AVAILABLE DATA >>
/-- **THE EQUIVARIANT PROJECTIVE LADDER (lane W‴, statement L2 complete).** For the isolated simplicial cone `σ = hull S₀`
(`|S₀| ≥ 2` linearly independent primitive lattice vectors, proper subfamilies regular), a finite group `G` of lattice
automorphisms permuting `S₀`, and a property `P` of vectors holding for the primitive corner and closed under parallelotope
lattice points: there is a list `l` of non-zero lattice vectors such that `Δ' = (face fan of σ).starIter l` refines the face
fan, is REGULAR, primitively simplicial, `G`-STABLE, keeps every proper face of `σ` (no star point lies in one), every primitive
generator of every cone is in `S₀` or satisfies `P`, and `Δ'` carries tight strict support data `m` ([KempfEtAl1973] I §2
Thm. 10) which are INTEGRAL, NON-NEGATIVE on `σ`, VANISH on every proper face of `σ`, are `G`-INVARIANT
(`m (h ρ) · (h x) = m ρ · x`) and POSITIVE somewhere — i.e. the refinement is the normalised blow-up of a `G`-symmetric
`𝔪`-primary monomial ideal of the toric chart (KKMS I §2 Thm. 11 for one cone, equivariant and boundary-sparing).
[cite: KempfEtAl1973, Ch. I §2 Thm. 10, Thm. 11, Ch. II §2] [cite: Fulton1993Toric, §2.6 p. 48] -/
theorem exists_equivariant_projective_ladder {S₀ : Finset (κ → ℚ)} (hprim : ∀ s ∈ S₀, IsPrimitive s)
    (hli : LinearIndepOn ℚ id (S₀ : Set (κ → ℚ))) (h2 : 2 ≤ S₀.card)
    (hiso : ∀ J : Finset (κ → ℚ), J ⊂ S₀ → IsRegularGens J)
    (hfg : (PointedCone.hull ℚ (S₀ : Set (κ → ℚ))).FG) (hsal : IsSalient (PointedCone.hull ℚ (S₀ : Set (κ → ℚ))))
    {G : Set ((κ → ℚ) ≃ₗ[ℚ] (κ → ℚ))} (hGfin : G.Finite) (hG1 : LinearEquiv.refl ℚ (κ → ℚ) ∈ G)
    (hGN : ∀ g ∈ G, ∀ x ∈ latticeN κ, g x ∈ latticeN κ)
    (hGsymm : ∀ g ∈ G, g.symm ∈ G) (hGtrans : ∀ g ∈ G, ∀ h ∈ G, g.trans h ∈ G)
    (hGS₀ : ∀ g ∈ G, ∀ s ∈ S₀, g s ∈ S₀)
    (P : (κ → ℚ) → Prop)
    (hP₁ : ∀ q : ℚ, 0 < q → IsPrimitive (q • ∑ s ∈ S₀, s) → P (q • ∑ s ∈ S₀, s))
    (hP₂ : ∀ (T : Finset (κ → ℚ)) (a : (κ → ℚ) → ℚ), (∀ t ∈ T, t ∈ S₀ ∨ P t) → a ∈ parCoeffs T →
      P (∑ t ∈ T, a t • t)) :
    ∃ l : List (κ → ℚ), (∀ w ∈ l, w ∈ latticeN κ ∧ w ≠ 0) ∧
      ((Fan.ofCone _ hfg hsal).starIter l).Refines (Fan.ofCone _ hfg hsal) ∧
      ((Fan.ofCone _ hfg hsal).starIter l).IsRegular ∧
      ((Fan.ofCone _ hfg hsal).starIter l).IsPrimSimplicial ∧
      (∀ g ∈ G, ∀ ρ ∈ ((Fan.ofCone _ hfg hsal).starIter l).cones,
        ρ.map (g : (κ → ℚ) →ₗ[ℚ] (κ → ℚ)) ∈ ((Fan.ofCone _ hfg hsal).starIter l).cones) ∧
      (∀ τ : PointedCone ℚ (κ → ℚ), τ.IsFaceOf (PointedCone.hull ℚ (S₀ : Set (κ → ℚ))) →
        τ ≠ PointedCone.hull ℚ (S₀ : Set (κ → ℚ)) →
          τ ∈ ((Fan.ofCone _ hfg hsal).starIter l).cones ∧ ∀ w ∈ l, w ∉ τ) ∧
      (∀ ρ ∈ ((Fan.ofCone _ hfg hsal).starIter l).cones, ∀ K : Finset (κ → ℚ), IsPrimGens ρ K →
        ∀ r ∈ K, r ∈ S₀ ∨ P r) ∧
      ∃ m : PointedCone ℚ (κ → ℚ) → (κ → ℚ),
        ((Fan.ofCone _ hfg hsal).starIter l).IsStrictSupport m ∧
        (∀ ρ ∈ ((Fan.ofCone _ hfg hsal).starIter l).cones, m ρ ∈ latticeN κ) ∧
        (∀ ρ ∈ ((Fan.ofCone _ hfg hsal).starIter l).cones, ∀ x ∈ PointedCone.hull ℚ (S₀ : Set (κ → ℚ)),
          0 ≤ m ρ ⬝ᵥ x) ∧
        (∀ τ : PointedCone ℚ (κ → ℚ), τ.IsFaceOf (PointedCone.hull ℚ (S₀ : Set (κ → ℚ))) →
          τ ≠ PointedCone.hull ℚ (S₀ : Set (κ → ℚ)) →
          ∀ ρ ∈ ((Fan.ofCone _ hfg hsal).starIter l).cones, ∀ x ∈ ρ, x ∈ τ → m ρ ⬝ᵥ x = 0) ∧
        (∀ h ∈ G, ∀ (ρ : PointedCone ℚ (κ → ℚ)) (x : κ → ℚ),
          m (ρ.map (h : (κ → ℚ) →ₗ[ℚ] (κ → ℚ))) ⬝ᵥ h x = m ρ ⬝ᵥ x) ∧
        (∃ ρ ∈ ((Fan.ofCone _ hfg hsal).starIter l).cones, ∃ x ∈ ρ, 0 < m ρ ⬝ᵥ x) := by
  classical
  obtain ⟨l, hlne, hl, hhead, href, hreg, hps, hG, hfaces, -, hP⟩ :=
    exists_equivariant_regular_starIter_avoiding hprim hli h2 hiso hfg hsal hGfin hG1 hGN hGsymm hGtrans hGS₀ P hP₁ hP₂
  set Δ₀ := Fan.ofCone (PointedCone.hull ℚ (S₀ : Set (κ → ℚ))) hfg hsal with hΔ₀def
  set Δ' := Δ₀.starIter l with hΔ'def
  refine ⟨l, hl, href, hreg, hps, hG, hfaces, hP, ?_⟩
  -- support data tracked along the star sequence, from `f = 0`
  obtain ⟨D, hnn, hvan, -, hhead'⟩ := Fan.SupportData.exists_starIter_vanishing l
    (Fan.SupportData.ofCone (PointedCone.hull ℚ (S₀ : Set (κ → ℚ))) hfg hsal) (fun w hw => (hl w hw).2)
    (fun _ => le_rfl)
  -- tighten and clear denominators
  have h₁ : Δ'.IsStrictSupport D.tightPiece := D.isStrictSupport_tightPiece
  obtain ⟨N, hN, hint⟩ := Fan.exists_nat_smul_integral Δ' D.tightPiece
  have hN' : (0 : ℚ) < N := by exact_mod_cast hN
  set m₂ : PointedCone ℚ (κ → ℚ) → (κ → ℚ) := fun ρ => (N : ℚ) • D.tightPiece ρ with hm₂
  have h₂ : Δ'.IsStrictSupport m₂ := by rw [hm₂]; exact h₁.smul hN'
  have hsupp : Δ'.support = (PointedCone.hull ℚ (S₀ : Set (κ → ℚ)) : Set (κ → ℚ)) := by
    rw [hΔ'def, href.support_eq, Fan.support_ofCone]
  have hMpos : 0 < D.tightM := D.tightM_pos
  have hval : ∀ ρ ∈ Δ'.cones, ∀ x ∈ ρ, m₂ ρ ⬝ᵥ x = N * (D.tightM * D.f x) := by
    intro ρ hρ x hx
    simp only [hm₂, smul_dotProduct, smul_eq_mul]
    rw [← ((D.tight_local hρ (D.le_domain hρ hx)).2.mpr hx)]
  -- properties of `m₂`
  have hint₂ : ∀ ρ ∈ Δ'.cones, m₂ ρ ∈ latticeN κ := fun ρ hρ => by rw [hm₂]; exact hint ρ hρ
  have hnn_own : ∀ ρ ∈ Δ'.cones, ∀ x ∈ ρ, 0 ≤ m₂ ρ ⬝ᵥ x := by
    intro ρ hρ x hx
    rw [hval ρ hρ x hx]
    exact mul_nonneg hN'.le (mul_nonneg hMpos.le (hnn x))
  have hnn₂ : ∀ ρ ∈ Δ'.cones, ∀ x ∈ PointedCone.hull ℚ (S₀ : Set (κ → ℚ)), 0 ≤ m₂ ρ ⬝ᵥ x := by
    intro ρ hρ x hx
    have hxs : x ∈ Δ'.support := by rw [hsupp]; exact hx
    obtain ⟨ρ', hρ', hxρ'⟩ := Fan.mem_support.mp hxs
    exact (hnn_own ρ' hρ' x hxρ').trans (h₂ hρ hρ' hxρ').1
  have hvan₂ : ∀ τ : PointedCone ℚ (κ → ℚ), τ.IsFaceOf (PointedCone.hull ℚ (S₀ : Set (κ → ℚ))) →
      τ ≠ PointedCone.hull ℚ (S₀ : Set (κ → ℚ)) → ∀ ρ ∈ Δ'.cones, ∀ x ∈ ρ, x ∈ τ → m₂ ρ ⬝ᵥ x = 0 := by
    intro τ hτ hne ρ hρ x hxρ hxτ
    have hτ₀ : τ ∈ Δ₀.cones := Fan.mem_ofCone_iff.mpr hτ
    obtain ⟨hτ', hzero⟩ := hvan τ hτ₀ (hfaces τ hτ hne).2 (fun _ _ => rfl)
    rw [h₂.eq_of_mem_of_mem hρ hτ' hxρ hxτ, hval τ hτ' x hxτ, hzero x hxτ, mul_zero, mul_zero]
  have hpos₂ : ∃ ρ ∈ Δ'.cones, ∃ x ∈ ρ, 0 < m₂ ρ ⬝ᵥ x := by
    obtain ⟨w, L', hwl⟩ := List.exists_cons_of_ne_nil hlne
    have hw_head : w ∈ l.head? := by rw [hwl]; simp
    have hwσ : w ∈ PointedCone.hull ℚ (S₀ : Set (κ → ℚ)) := hhead w hw_head
    have hws₀ : w ∈ Δ₀.support := by rw [hΔ₀def, Fan.support_ofCone]; exact hwσ
    have hfw : 0 < D.f w := hhead' w hw_head hws₀
    have hws : w ∈ Δ'.support := by rw [hsupp]; exact hwσ
    obtain ⟨ρ, hρ, hwρ⟩ := Fan.mem_support.mp hws
    refine ⟨ρ, hρ, w, hwρ, ?_⟩
    rw [hval ρ hρ w hwρ]
    exact mul_pos hN' (mul_pos hMpos hfw)
  -- `G` permutes `σ` and its proper faces
  have hGσ : ∀ g ∈ G, ∀ x ∈ PointedCone.hull ℚ (S₀ : Set (κ → ℚ)), g x ∈ PointedCone.hull ℚ (S₀ : Set (κ → ℚ)) := by
    intro g hg x hx
    have hmem : g x ∈ (PointedCone.hull ℚ (S₀ : Set (κ → ℚ))).map (g : (κ → ℚ) →ₗ[ℚ] (κ → ℚ)) :=
      PointedCone.mem_map.mpr ⟨x, hx, rfl⟩
    rwa [map_hull_eq g (hGS₀ g hg)] at hmem
  have hGF : ∀ g ∈ G, ∀ τ ∈ {τ : PointedCone ℚ (κ → ℚ) | τ.IsFaceOf (PointedCone.hull ℚ (S₀ : Set (κ → ℚ))) ∧
      τ ≠ PointedCone.hull ℚ (S₀ : Set (κ → ℚ))},
      τ.map (g : (κ → ℚ) →ₗ[ℚ] (κ → ℚ)) ∈ {τ : PointedCone ℚ (κ → ℚ) |
        τ.IsFaceOf (PointedCone.hull ℚ (S₀ : Set (κ → ℚ))) ∧ τ ≠ PointedCone.hull ℚ (S₀ : Set (κ → ℚ))} := by
    rintro g hg τ ⟨hτ, hne⟩
    have hinj : ∀ x ∈ (⊤ : Submodule ℚ (κ → ℚ)), (g : (κ → ℚ) →ₗ[ℚ] (κ → ℚ)) x = 0 → x = 0 :=
      fun x _ hx => by simpa using hx
    have hface := isFaceOf_map_of_isFaceOf hinj hτ (fun _ _ => Submodule.mem_top)
    rw [map_hull_eq g (hGS₀ g hg)] at hface
    refine ⟨hface, fun heq => hne ?_⟩
    have hback := congrArg (fun ρ : PointedCone ℚ (κ → ℚ) => ρ.map (g.symm : (κ → ℚ) →ₗ[ℚ] (κ → ℚ))) heq
    rw [map_map_trans, map_hull_eq g.symm (hGS₀ _ (hGsymm g hg)), LinearEquiv.self_trans_symm] at hback
    rw [← hback]
    ext x; simp
  refine ⟨fun ρ => ∑ g ∈ hGfin.toFinset,
      m₂ (ρ.map (g : (κ → ℚ) →ₗ[ℚ] (κ → ℚ))) ᵥ* LinearMap.toMatrix' (g : (κ → ℚ) →ₗ[ℚ] (κ → ℚ)),
    isStrictSupport_symm hGfin hG1 hG h₂, fun ρ hρ => symm_mem_latticeN hGfin hGN hG hint₂ hρ,
    fun ρ hρ x hx => symm_nonneg hGfin hGσ hG hnn₂ hρ hx, ?_,
    fun h hh ρ x => symm_dotProduct_map hGfin (m := m₂) hGsymm hGtrans hh ρ x, ?_⟩
  · intro τ hτ hne ρ hρ x hxρ hxτ
    exact symm_eq_zero hGfin hGF hG (fun τ' hτ' => hvan₂ τ' hτ'.1 hτ'.2) ⟨hτ, hne⟩ hρ hxρ hxτ
  · obtain ⟨ρ, hρ, x, hx, hpos⟩ := hpos₂
    exact ⟨ρ, hρ, x, hx, symm_pos hGfin hG1 hG hnn_own hρ hx hpos⟩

WHAT NEEDS TO BE DONE >>
Your response should contain each line of the listing in which the word "LinearEquiv" occurs.

ANSWER >>
    {G : Set ((κ → ℚ) ≃ₗ[ℚ] (κ → ℚ))} (hGfin : G.Finite) (hG1 : LinearEquiv.refl ℚ (κ → ℚ) ∈ G)
    rw [map_map_trans, map_hull_eq g.symm (hGS₀ _ (hGsymm g hg)), LinearEquiv.self_trans_symm] at hback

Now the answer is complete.